To implement the functionality you described, you can follow the here after steps:
1- Detect the input edges (falling and rising).
2- If a falling edge occurs then start counting, if it's a rising edge then reset the counter.
3- The output is keept 1, until counter reaches 12, then it goes low.
If you need more details on how to detect edges, how the hold the value of output without using a latch, or how to implement the counter, then ask and I will follow with you.
I don't understand the words "keeps on set and reset".
Assuming you want a synchronous design, here's some Verilog.
While 'in' is high, load a 5-bit counter with -12. While 'in' is low, count up until the MSB changes to 0. Output the MSB.
Code:
module top (clk, in, out);
input clk, in;
reg [4:0] count = -12;
output out;
assign out = count[4];
always @ (posedge clk)
count <= in ? -12 : count + count[4];
endmodule
I don't understand the words "keeps on set and reset".
Assuming you want a synchronous design, here's some Verilog.

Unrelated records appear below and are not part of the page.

import Literature.AlgebraicGeometry.AbelianVarieties.MarkmanDescendedTransformCoh
import Literature.AlgebraicGeometry.Modules.BoxTensorExactRight
import Literature.AlgebraicGeometry.Modules.StrictlyPerfectResolution
import Literature.AlgebraicGeometry.Morphisms.FormalFunctionsModule
import Mathlib.CategoryTheory.Limits.Preserves.Shapes.Kernels
import HarnessLib

/-!
# `G ⊠ H` is coherent for `G` with a finite locally free presentation and `H` coherent

Layer `Literature/AlgebraicGeometry/Modules` (0 named facts, no instances). For a span of schemes `p : Z ⟶ X`, `q : Z ⟶ Y` with `Y`, `Z`
locally noetherian, an `𝒪_X`-module `G` admitting a strictly perfect resolution `R` (only the presentation `R⁻¹ → R⁰ → G → 0` is used)
and a COHERENT `𝒪_Y`-module `H`, the external tensor product `G ⊠ H = p^*G ⊗ q^*H` (`Modules/BoxTensor`) is coherent
(`coh_boxTensor`). Proof: `M ↦ M ⊠ H` is right exact (`Modules/BoxTensorExactRight.preservesFiniteColimits_boxTensorFunctor_flip_obj`),
so `G ⊠ H ≅ coker(R⁻¹ ⊠ H → R⁰ ⊠ H)` (Mathlib `PreservesCokernel.iso` at the cokernel presentation `G ≅ coker(R⁻¹ → R⁰)` of
`StrictlyPerfectResolution.exact_π`/`epi_π`), and `Rⁱ ⊠ H = p^*Rⁱ ⊗ q^*H` is coherent — finite locally free tensor coherent
(`coh_tensorObj_of_isFiniteLocallyFree`, which is where the import of `AbelianVarieties/MarkmanDescendedTransformCoh` comes from, and
`Modules/PullbackCoh.coh_pullback`); cokernels of coherent modules are coherent (`Morphisms/FormalFunctionsModule.Coh.cokernel`).
Universe `0` (that of `coh_tensorObj_of_isFiniteLocallyFree`). Also `coh_of_iso` (coherence is invariant under isomorphism).

Use: cell `pub-hodge-ring2`, crux 26512 — discharges the input `hF₀ : Coh (F₀₁ ⊠ F₀₂)` of the `e₂` placement theorems
(`Theorems/VHCAbelianSchemesRoadBoxIsoOfThetaBoxPresentation`); research route conditional on HC_CM, not a corollary — nothing here refers to it.

## References

* R. Hartshorne, *Algebraic Geometry* (1977), II Prop. 5.7 and Cor. 5.8 context (coherence of cokernels, pull-backs), II Ex. 5.1 (b). [Hartshorne1977]
* The Stacks Project, Tag 0FXX (`K ⊠ M`), Tag 01BQ (pull-back of finitely presented modules). [StacksProject]
-/

noncomputable section

-- `TopCat.Presheaf`/`Scheme.Modules` are not reducible (as in Mathlib's `AlgebraicGeometry/Modules`).
set_option backward.isDefEq.respectTransparency false

open CategoryTheory CategoryTheory.Limits AlgebraicGeometry

namespace Literature.AlgebraicGeometry.Modules

open Literature.AlgebraicGeometry.Morphisms Literature.AlgebraicGeometry.Motives

/-- Coherence is invariant under isomorphisms of modules. [cite: Hartshorne1977, II Prop. 5.7] -/
theorem coh_of_iso {X : Scheme.{0}} {M N : X.Modules} (e : M ≅ N) (hM : Coh M) : Coh N :=
  ⟨IsAffineLocalizing.of_iso e hM.loc, IsAffineFiniteType.of_iso e hM.ft⟩

variable {X Y Z : Scheme.{0}} (p : Z ⟶ X) (q : Z ⟶ Y) [IsLocallyNoetherian Y] [IsLocallyNoetherian Z]
  {G : X.Modules} {H : Y.Modules}

/-- **`G ⊠ H = p^*G ⊗ q^*H` is coherent** for `G` with a strictly perfect resolution (a finite locally free presentation suffices) and
`H` coherent, `Y`, `Z` locally noetherian: `M ↦ M ⊠ H` is right exact, `Rⁱ ⊠ H = p^*Rⁱ ⊗ q^*H` is coherent, and cokernels of coherent
modules are coherent. [cite: Hartshorne1977, II Prop. 5.7 and Ex. 5.1 (b)] [cite: StacksProject, Tag 0FXX and Tag 01BQ] -/
theorem coh_boxTensor (R : StrictlyPerfectResolution G) (hH : Coh H) : Coh (boxTensor p q G H) := by
  haveI := additive_boxTensorFunctor_flip_obj p q H
  haveI := preservesFiniteColimits_boxTensorFunctor_flip_obj p q H
  -- the terms `Rⁱ ⊠ H = p^*Rⁱ ⊗ q^*H` are coherent
  have hT : ∀ i, Coh (((boxTensorFunctor p q).flip.obj H).obj (R.P.X i)) := fun i =>
    coh_tensorObj_of_isFiniteLocallyFree ((R.isFiniteLocallyFree i).pullback p) (coh_pullback q H hH)
  -- `G ≅ coker(R⁻¹ → R⁰)`
  haveI : Epi R.augmentation.g := R.epi_π
  let e : cokernel (R.P.d (-1) 0) ≅ G := (cokernelIsCokernel (R.P.d (-1) 0)).coconePointUniqueUpToIso R.exact_π.gIsCokernel
  have hc : Coh (cokernel (((boxTensorFunctor p q).flip.obj H).map (R.P.d (-1) 0))) := Coh.cokernel _ (hT _) (hT _)
  exact coh_of_iso ((PreservesCokernel.iso ((boxTensorFunctor p q).flip.obj H) (R.P.d (-1) 0)).symm ≪≫
    ((boxTensorFunctor p q).flip.obj H).mapIso e) hc

end Literature.AlgebraicGeometry.Modules

end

While 'in' is high, load a 5-bit counter with -12. While 'in' is low, count up until the MSB changes to 0. Output the MSB.
Code:
module top (clk, in, out);
input clk, in;
reg [4:0] count = -12;
output out;
assign out = count[4];
always @ (posedge clk)
count <= in ? -12 : count + count[4];
endmodule
If 'in' is not synchronous with 'clk', then my counter example could malfunction due to setup/hold violation of the counter flip-flops. One simple remedy would be to pass 'in' through a clocked D-flop. However, that would increase the latency of the 'in' input, so you may need to modify the overall project to accommodate the extra delay.